Don’t try these parliamentary tricks at home.

- December 9, 2021

Congressional leaders have reached a deal on the politically vexing challenge of raising the Treasury Department’s borrowing limit. The Senate will soon vote on a House-passed measure, which sets up a future vote to raise the debt limit. Once President Biden signs the bill into law, the deal will take the threat of a government default off the table, at least until after next year’s midterm elections.

Earlier this fall, 11 Senate Republicans joined every Democrat to block a GOP filibuster of a measure to raise the debt ceiling until now. Former president Donald Trump and some of Republican senators attacked Senate GOP leader Mitch McConnell (R-Ky.) for cooperating with Democrats to lift the cap, and McConnell vowed Republicans wouldn’t help out again.
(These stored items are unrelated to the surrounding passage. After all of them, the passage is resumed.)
import Summits.RiemannHypothesis.RiemannHypothesis.Theses.SignCone
import Summits.RiemannHypothesis.RiemannHypothesis.Theorems.SignConeOscillatory.Negative.OriginDominatingCells
import Summits.RiemannHypothesis.RiemannHypothesis.Theorems.SignConeOscillatory.Negative.OriginDominatingWitness
import Literature.NumberTheory.LFunctions.WeilExplicitArchTermProofs
import Literature.NumberTheory.LFunctions.WeilMellinBounds
import Mathlib.Analysis.SpecialFunctions.ImproperIntegrals
import Mathlib.MeasureTheory.Integral.ExpDecay

/-!
# `SignConeOscillatory` (crux stmt-RiemannHypothesis-16302) — negative lemma §A′:
# origin domination does not substitute for positive-definiteness

The disprover's documented near-miss §A′ of `Cruxes/SignConeOscillatory/Disproof.lean`
(`refuter-cdisprove-stmt-RiemannHypothesis-16302-0`, cycle 1), now kernel-checked.  The crux
`Summit.RiemannHypothesis.RiemannHypothesis.Theses.SignCone.SignConeOscillatory` asserts the unit-slack sign-cone
inequality `-Re F(0) ≤ Re W_ar(F)` for node-nonnegative, oscillatory AUTOCORRELATION SUMS `F = Σᵢ gᵢ ⋆ g̃ᵢ`,
`supp gᵢ ⊆ [-a, a]`.  `Negative/WithoutPD.lean` (p130023) showed that the cone structure cannot be weakened to
"smooth, compactly supported in `[-2a, 2a]`, hermitian"; here we show that even adding ORIGIN DOMINATION
`‖F t‖ ≤ Re F(0)` — the cheap consequence of positive-definiteness that, together with hermitian symmetry and the
far-field sign, carries the bookkeeping proof of the sibling crux `SignConeFarField` — does not rescue it:

* `signConeOscillatory_false_without_PD_originDominating` : the mutated statement is FALSE.

Witness (`a = 11/10`): the real even plateau comb `F = β₀ - Σ_{i<4} (βᵢ(· - cᵢ) + βᵢ(· + cᵢ))`
(`OriginDominatingComb/Witness.lean`): central plateau `β₀` (`rIn = 0.28`, `rOut = 0.32`) and negative unit
plateaus centred at `c = 0.5, 0.86, 1.48, 2.14` sitting below `log 2` and in the node gaps `(log 2, log 3)`,
`(log 4, log 5)`, `(log 8, log 9)`.  Then `F(0) = 1 ≥ |F|`, `F(log n) = 0`, `F(0.86) = -1`, and with Bombieri's
form of the archimedean term (`weilArchTermBombieri_eq_weilArchTerm_holds`)
`Re W_ar(F) + 1 = 1 - (log 4π + γ) + ∫₀^∞ D`, `D(t) = 2F(t)(e^{-t/2} + e^{t/2}) - (e^{t/2}F(t) - 1)/sinh t`;
the 23 cell bounds of `OriginDominatingCells.lean` plus the tail `t ≥ 2.18` give `∫₀^∞ D ≤ 1.624`, whence
`Re W_ar(F) + Re F(0) ≤ -0.36 < 0`.  Reading for provers: beyond `|F| ≤ F(0)`, a proof of the crux must use the
full positive-definiteness of `F` (`F̂ ≥ 0`), exactly the input absent from the far-field bookkeeping.
-/

noncomputable section

-- `Summit.RiemannHypothesis.RiemannHypothesis.…` repeats a namespace component by design (D-0017 layout).
set_option linter.dupNamespace false

open scoped BigOperators ComplexConjugate Topology
open Complex MeasureTheory Set Filter intervalIntegral

namespace Summit.RiemannHypothesis.RiemannHypothesis.Theorems.SignConeOscillatory.Negative

open Literature.NumberTheory.LFunctions

/-- **Origin domination does not rescue §A** (`Disproof.lean` §A′): the crux `SignConeOscillatory` with its cone
structure replaced by "`F` smooth, compactly supported in `[-2a, 2a]`, hermitian and origin-dominating
(`‖F u‖ ≤ Re F(0)`)" — node hypothesis, oscillation hypothesis and conclusion verbatim — is FALSE.  Witness: the
plateau comb of the module docstring at `a = 11/10`. -/
theorem signConeOscillatory_false_without_PD_originDominating : ¬ (∀ a : ℝ, 0 < a → ∀ F : ℝ → ℂ, (ContDiff ℝ ((⊤ : ℕ∞) : WithTop ℕ∞) F ∧ HasCompactSupport F) ∧ tsupport F ⊆ Set.Icc (-(2 * a)) (2 * a) → (∀ u : ℝ, F (-u) = (starRingEnd ℂ) (F u)) → (∀ u : ℝ, ‖F u‖ ≤ (F 0).re) → (∀ n : ℕ, 2 ≤ n → 0 ≤ (F (Real.log n)).re) → (∃ t : ℝ, Real.log 2 ≤ |t| ∧ (F t).re < 0) → let M : ℂ → ℂ := fun s => ∫ u : ℝ, F u * Complex.exp ((s - 1 / 2) * u); -(F 0).re ≤ (M 0 + M 1 + ((1 / (2 * Real.pi) : ℂ) * (∫ t : ℝ, M (1 / 2 + t * Complex.I) * ((Complex.digamma (1 / 4 + t / 2 * Complex.I)).re : ℂ)) - F 0 * (Real.log Real.pi : ℂ))).re) := by
  intro h
  /- ### the witness -/
  obtain ⟨b₀, hb₀⟩ : ∃ b₀ : ContDiffBump (0 : ℝ), b₀ = ⟨0.28, 0.32, by norm_num, by norm_num⟩ := ⟨_, rfl⟩
  obtain ⟨b, hb⟩ : ∃ b : Fin 4 → ContDiffBump (0 : ℝ), b =
      ![⟨0.14, 0.18, by norm_num, by norm_num⟩, ⟨0.12, 0.16, by norm_num, by norm_num⟩,
        ⟨0.06, 0.08, by norm_num, by norm_num⟩, ⟨0.02, 0.04, by norm_num, by norm_num⟩] := ⟨_, rfl⟩
  obtain ⟨c, hc⟩ : ∃ c : Fin 4 → ℝ, c = ![0.5, 0.86, 1.48, 2.14] := ⟨_, rfl⟩
  obtain ⟨f, hf⟩ : ∃ f : ℝ → ℝ, f = fun u => b₀ u - ∑ i, (b i (u - c i) + b i (u + c i)) := ⟨_, rfl⟩
  obtain ⟨F, hFdef⟩ : ∃ F : ℝ → ℂ, F = fun u => ((f u : ℝ) : ℂ) := ⟨_, rfl⟩
  have hb₀in : b₀.rIn = 0.28 := by rw [hb₀]
  have hb₀out : b₀.rOut = 0.32 := by rw [hb₀]
  have hbin : ∀ i, (b i).rIn = (![0.14, 0.12, 0.06, 0.02] : Fin 4 → ℝ) i := by
    intro i; rw [hb]; fin_cases i <;> rfl
  have hbout : ∀ i, (b i).rOut = (![0.18, 0.16, 0.08, 0.04] : Fin 4 → ℝ) i := by
    intro i; rw [hb]; fin_cases i <;> rfl
  have W_far := w_far hb₀out hbout hc
  have W_sep := w_sep hbout hc
  have W_pos1 := w_pos1 hb₀in hbout hc hf
  have W_possh := w_possh hbout hc hf
  have W_nonpos := w_nonpos hb₀out hbout hc hf
  have W_plateau := w_plateau hb₀out hbin hbout hc hf
  /- ### structural properties -/
  have hfs : ContDiff ℝ ((⊤ : ℕ∞) : WithTop ℕ∞) f := comb_contDiff hf
  have hfc : HasCompactSupport f := comb_hasCompactSupport hf
  have hFtest : IsWeilTest F := by
    rw [hFdef]; exact ⟨ofRealCLM.contDiff.comp hfs, hfc.comp_left Complex.ofReal_zero⟩
  have hFapp : ∀ u, F u = ((f u : ℝ) : ℂ) := fun u => by rw [hFdef]
  have hf0 : f 0 = 1 := w_zero hb₀in hbout hc hf
  have hF0 : F 0 = 1 := by rw [hFapp, hf0]; simp
  have hzeroR : ∀ u, 2.18 ≤ |u| → f u = 0 := fun u hu => w_zeroR hb₀out hbout hc hf hu
  have hsupp : tsupport F ⊆ Set.Icc (-(2 * (11 / 10 : ℝ))) (2 * (11 / 10)) := by
    refine closure_minimal (fun u hu => ?_) isClosed_Icc
    rw [Function.mem_support, hFapp] at hu
    have hu' : f u ≠ 0 := fun h0 => hu (by simp [h0])
    by_contra habs
    refine hu' (hzeroR u ?_)
    rw [mem_Icc, not_and_or, not_le, not_le] at habs
    rcases habs with h' | h'
    · linarith [neg_le_abs u]
    · linarith [le_abs_self u]
  have hfeven : ∀ u, f (-u) = f u := comb_neg hf
  have heven : ∀ u, F (-u) = F u := fun u => by rw [hFapp, hFapp, hfeven u]
  have hherm : ∀ u : ℝ, F (-u) = (starRingEnd ℂ) (F u) := fun u => by
    rw [heven, hFapp, Complex.conj_ofReal]
  have hdom : ∀ u : ℝ, ‖F u‖ ≤ (F 0).re := fun u => by
    rw [hF0, Complex.one_re, hFapp, Complex.norm_real, Real.norm_eq_abs]
    exact comb_abs_le_one hf W_far W_sep u
  have hnodes : ∀ n : ℕ, 2 ≤ n → 0 ≤ (F (Real.log n)).re := fun n hn => by
    -- `1.6 < log 5` (`e^{0.8} ≤ 2.2255410`, squared `< 5`; the tree's `Dioph.log_five_gt_d1`, inlined to keep imports light)
    have hlog5 : (1.6 : ℝ) < Real.log 5 := by
      rw [Real.lt_log_iff_exp_lt (by norm_num)]
      have hx0 : (0 : ℝ) ≤ 0.8 := by norm_num
      have hx1 : (0.8 : ℝ) ≤ 1 := by norm_num
      have hu := Real.exp_bound' hx0 hx1 (n := 12) (by norm_num)
      simp only [Finset.sum_range_succ, Finset.sum_range_zero] at hu
      have hu' : Real.exp 0.8 ≤ 2.2255410 := le_trans hu (by norm_num [Nat.factorial])
      have e : Real.exp 1.6 = Real.exp 0.8 ^ 2 := by rw [← Real.exp_nat_mul]; norm_num
      rw [e]
      nlinarith [Real.exp_pos (0.8 : ℝ)]
    rw [hFapp, w_node hb₀out hbout hc hf hlog5 hn]; simp
  have hosc : ∃ t : ℝ, Real.log 2 ≤ |t| ∧ (F t).re < 0 := by
    refine ⟨0.86, ?_, ?_⟩
    · rw [abs_of_pos (by norm_num)]; linarith [Real.log_two_lt_d9]
    · rw [hFapp, w_f86 hb₀out hbin hbout hc hf]; simp
  /- ### the mutated statement at the witness -/
  have key : -(F 0).re ≤ (weilPolarTerm F + weilArchTerm F).re :=
    h (11 / 10) (by norm_num) F ⟨hFtest, hsupp⟩ hherm hdom hnodes hosc
  rw [hF0, Complex.one_re] at key
  /- ### the polar term: `Re = 2 ∫_{t>0} p`, `p(t) = f(t)(e^{-t/2} + e^{t/2})` -/
  obtain ⟨p, hp⟩ : ∃ p : ℝ → ℝ, p = fun t => f t * (Real.exp (-(t / 2)) + Real.exp (t / 2)) := ⟨_, rfl⟩
  have hp_cont : Continuous p := by
    rw [hp]; exact hfs.continuous.mul (by fun_prop)
  have hp_int : Integrable p := by
    refine hp_cont.integrable_of_hasCompactSupport ?_
    rw [hp]; exact hfc.mul_right
  have hpolar : (weilPolarTerm F).re = 2 * ∫ t in Ioi (0 : ℝ), p t := by
    have hI := fun s : ℂ => integrable_weilIntegrand hFtest.1.continuous hFtest.2 s
    have e1 : weilPolarTerm F = ∫ t : ℝ, F t * (cexp ((0 - 1 / 2) * t) + cexp ((1 - 1 / 2) * t)) := by
      unfold weilPolarTerm weilMellin
      rw [← integral_add (hI 0) (hI 1)]
      congr 1 with t
      ring
    have hpt : ∀ t : ℝ, F t * (cexp ((0 - 1 / 2) * t) + cexp ((1 - 1 / 2) * t)) = ((p t : ℝ) : ℂ) := by
      intro t
      have ea : cexp ((0 - 1 / 2) * (t : ℂ)) = ((Real.exp (-(t / 2)) : ℝ) : ℂ) := by
        rw [Complex.ofReal_exp]; congr 1; push_cast; ring
      have eb : cexp ((1 - 1 / 2) * (t : ℂ)) = ((Real.exp (t / 2) : ℝ) : ℂ) := by
        rw [Complex.ofReal_exp]; congr 1; push_cast; ring
      rw [ea, eb, hFapp, hp]
      push_cast
      ring
    have habs : ∀ t : ℝ, p |t| = p t := by
      intro t
      rcases le_or_gt 0 t with ht | ht
      · rw [abs_of_nonneg ht]
      · rw [abs_of_neg ht, hp]
        simp only
        rw [hfeven, neg_div, neg_neg, add_comm]
    rw [e1]
    simp_rw [hpt]
    rw [integral_complex_ofReal, Complex.ofReal_re, ← integral_comp_abs]
    exact integral_congr_ae (Eventually.of_forall fun t => (habs t).symm)
  /- ### the archimedean term (Bombieri): `Re = -(log 4π + γ) - ∫_{t>0} q`, `q(t) = (e^{t/2} f(t) - 1)/sinh t` -/
  obtain ⟨q, hq⟩ : ∃ q : ℝ → ℝ, q = fun t => (Real.exp (t / 2) * f t - 1) / Real.sinh t := ⟨_, rfl⟩
  have harch : (weilArchTerm F).re =
      -(Real.log (4 * Real.pi) + Real.eulerMascheroniConstant) - ∫ t in Ioi (0 : ℝ), q t := by
    rw [← weilArchTermBombieri_eq_weilArchTerm_holds hFtest, weilArchTermBombieri_eq, hF0]
    have hint_eq : ∀ t ∈ Ioi (0 : ℝ),
        ((Real.exp (t / 2) : ℂ) * (F t + F (-t)) - 2 * (1 : ℂ)) / (2 * Real.sinh t : ℂ) = ((q t : ℝ) : ℂ) := by
      intro t ht
      have ht0 : 0 < t := ht
      have hs : (Real.sinh t : ℂ) ≠ 0 := by exact_mod_cast (Real.sinh_pos_iff.2 ht0).ne'
      have hs' : Real.sinh t ≠ 0 := (Real.sinh_pos_iff.2 ht0).ne'
      rw [heven t, hFapp, hq]
      push_cast
      field_simp
      ring
    rw [setIntegral_congr_fun measurableSet_Ioi hint_eq, integral_complex_ofReal]
    simp only [mul_one, Complex.sub_re, Complex.neg_re, Complex.add_re, Complex.ofReal_re]
  /- ### integrability of `q` on `(0, ∞)` (Bombieri's majorant) -/
  have hk : IsWeilTest (fun t => F t + F (-t)) :=
    hFtest.add ⟨hFtest.1.comp contDiff_neg, hFtest.2.comp_homeomorph (Homeomorph.neg ℝ)⟩
  have hq_int : IntegrableOn q (Ioi 0) := by
    have hm := integrableOn_bombieriMajorant hk
    refine Integrable.mono' hm ?_ ?_
    · have hcont : ContinuousOn q (Ioi 0) := by
        rw [hq]
        refine ContinuousOn.div ?_ Real.continuous_sinh.continuousOn fun t ht =>
          (Real.sinh_pos_iff.2 (show 0 < t from ht)).ne'
        exact (((Real.continuous_exp.comp (continuous_id.div_const 2)).mul hfs.continuous).sub
          continuous_const).continuousOn
      exact hcont.aestronglyMeasurable measurableSet_Ioi
    · refine (ae_restrict_iff' measurableSet_Ioi).2 (Eventually.of_forall fun t (ht : 0 < t) => ?_)
      have hs : 0 < Real.sinh t := Real.sinh_pos_iff.2 ht
      have e : (Real.exp (t / 2) : ℂ) * (F t + F (-t)) - (F 0 + F (-0)) =
          (((2 * (Real.exp (t / 2) * f t - 1)) : ℝ) : ℂ) := by
        rw [heven t, neg_zero, hF0, hFapp]
        push_cast
        ring
      show ‖q t‖ ≤ ‖(Real.exp (t / 2) : ℂ) * (F t + F (-t)) - (F 0 + F (-0))‖ / (2 * Real.sinh t)
      rw [e, Complex.norm_real, Real.norm_eq_abs, Real.norm_eq_abs, hq]
      simp only
      rw [abs_div, abs_of_pos hs, abs_mul, abs_two, mul_div_mul_left _ _ (two_ne_zero)]
  /- ### the combined density `D = 2p - q` on `(0, ∞)` -/
  obtain ⟨D, hDdef⟩ : ∃ D : ℝ → ℝ, D = fun t => 2 * (f t * (Real.exp (-(t / 2)) + Real.exp (t / 2))) -
      (Real.exp (t / 2) * f t - 1) / Real.sinh t := ⟨_, rfl⟩
  have hD_eq : ∀ t, 0 < t → D t = f t * (2 * (Real.exp (t / 2) + (Real.exp (t / 2))⁻¹) -
      2 * Real.exp (t / 2) ^ 3 / (Real.exp (t / 2) ^ 4 - 1)) +
        2 * Real.exp (t / 2) ^ 2 / (Real.exp (t / 2) ^ 4 - 1) := fun t ht => by
    rw [hDdef]
    exact dfun_eq (f t) t ht
  have hDpq : D = fun t => 2 * p t - q t := by
    rw [hDdef, hp, hq]
  have hp2 : IntegrableOn (fun t => 2 * p t) (Ioi 0) := (hp_int.const_mul 2).integrableOn
  have hD_int : IntegrableOn D (Ioi 0) := by
    rw [hDpq]
    exact hp2.sub hq_int
  have hcomb : (weilPolarTerm F + weilArchTerm F).re + 1 =
      1 - (Real.log (4 * Real.pi) + Real.eulerMascheroniConstant) + ∫ t in Ioi (0 : ℝ), D t := by
    rw [Complex.add_re, hpolar, harch, hDpq, integral_sub hp2 hq_int, MeasureTheory.integral_const_mul]
    ring
  /- ### splitting at `T = 2.18`: 23 cells and a tail -/
  have hT : (0 : ℝ) ≤ 2.18 := by norm_num
  have hsplit : ∫ t in Ioi (0 : ℝ), D t = (∫ t in (0 : ℝ)..2.18, D t) + ∫ t in Ioi (2.18 : ℝ), D t := by
    rw [intervalIntegral.integral_of_le hT, ← setIntegral_union Ioc_disjoint_Ioi_same measurableSet_Ioi
      (hD_int.mono_set Ioc_subset_Ioi_self) (hD_int.mono_set (Ioi_subset_Ioi hT)), Ioc_union_Ioi_eq_Ioi hT]
  obtain ⟨x, hx⟩ : ∃ x : ℕ → ℝ, x = fun i => ([(0 : ℝ), 0.28, 0.32, 0.36, 0.5, 0.64, 0.68, 0.7, 0.74, 0.86, 0.98, 1.02, 1.2, 1.4, 1.42, 1.48, 1.54, 1.56, 1.82, 2.1, 2.12, 2.14, 2.16, 2.18] : List ℝ).getD i 2.18 := ⟨_, rfl⟩
  obtain ⟨Mv, hM⟩ : ∃ Mv : ℕ → ℝ, Mv = fun i => ([(4.03928 : ℝ), 3.97114, 3.07231, 1.90855, 0.25749, 1.46073, 1.36310, 1.31826, -1.25283, -1.75979, 0.87370, 0.82900, 0.66250, 0.52514, -3.49353, -3.65955, 0.44943, 0.43970, 0.33280, 0.24866, -5.51903, -5.58250, 0.23377] : List ℝ).getD i 0 := ⟨_, rfl⟩
  obtain ⟨hx0, hx23, hmono, hxnn⟩ := grid_facts hx
  have hint : ∀ i < 23, IntervalIntegrable D volume (x i) (x (i + 1)) := fun i hi =>
    (intervalIntegrable_iff_integrableOn_Ioc_of_le (hmono i hi)).2
      (hD_int.mono_set (Ioc_subset_Ioi_self.trans (Ioi_subset_Ioi (hxnn i hi))))
  have hbound := cells_dispatch hx hM hD_eq W_pos1 W_possh W_nonpos W_plateau
  have hcells : ∫ t in (0 : ℝ)..2.18, D t ≤ 1.39499 := by
    have h1 := integral_le_sum_cells hint hmono hbound
    rw [hx0, hx23] at h1
    exact le_trans h1 (cells_sum hx hM)
  /- ### the tail `t ≥ 2.18` -/
  have htail : ∫ t in Ioi (2.18 : ℝ), D t ≤ 0.22902 := by
    have hTpos : (0 : ℝ) < 2.18 := by norm_num
    have hDtail : ∀ t ∈ Ioi (2.18 : ℝ), D t ≤ 2 / (1 - Real.exp (-(2 * 2.18))) * Real.exp (-t) := by
      intro t ht
      have ht' : (2.18 : ℝ) < t := ht
      have ht0 : 0 < t := by linarith
      have hft : f t = 0 := hzeroR t (by rw [abs_of_pos ht0]; exact ht'.le)
      rw [hD_eq t ht0, hft, zero_mul, zero_add]
      exact tail_pointwise hTpos ht'.le
    have hmaj : IntegrableOn (fun t : ℝ => 2 / (1 - Real.exp (-(2 * 2.18))) * Real.exp (-t)) (Ioi 2.18) := by
      have h1 : IntegrableOn (fun t : ℝ => Real.exp (-t)) (Ioi 2.18) := by
        simpa using exp_neg_integrableOn_Ioi 2.18 zero_lt_one
      exact h1.const_mul _
    have hle := setIntegral_mono_on (hD_int.mono_set (Ioi_subset_Ioi hTpos.le)) hmaj measurableSet_Ioi hDtail
    rw [MeasureTheory.integral_const_mul, integral_exp_neg_Ioi] at hle
    exact le_trans hle tail_numeric
  /- ### conclusion: `Re W_ar(F) + 1 ≤ 1 - 2.9849 + 1.39499 + 0.22902 < 0` -/
  have hL := budget_le
  have hneg : (weilPolarTerm F + weilArchTerm F).re + 1 < 0 := by
    rw [hcomb, hsplit]
    linarith [hcells, htail, hL]
  linarith [key, hneg]

end Summit.RiemannHypothesis.RiemannHypothesis.Theorems.SignConeOscillatory.Negative

end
Few believed his threat. Now McConnell and Majority Leader Charles E. Schumer (D-N.Y.) have come up with a one-time plan to enable Senate Democrats to raise the debt limit by a simple majority vote, with no possibility of a Republican filibuster. They had to work out the details behind closed doors and throw in a more popular provision to give Republican members of Congress a plausible excuse for voting for the one-time plan. While no one has voted on the one-time procedural amalgam yet, it looks like the United States won’t default on its debts — for now.

Here’s what happened.

Improv, Senate style

The deal amounts to a one-time, temporary ban on filibustering a resolution to raise the debt limit. To do that, they’re using a decades-old Senate practice: Enact a law that allows expedited treatment of another bill, protecting the latter from a filibuster.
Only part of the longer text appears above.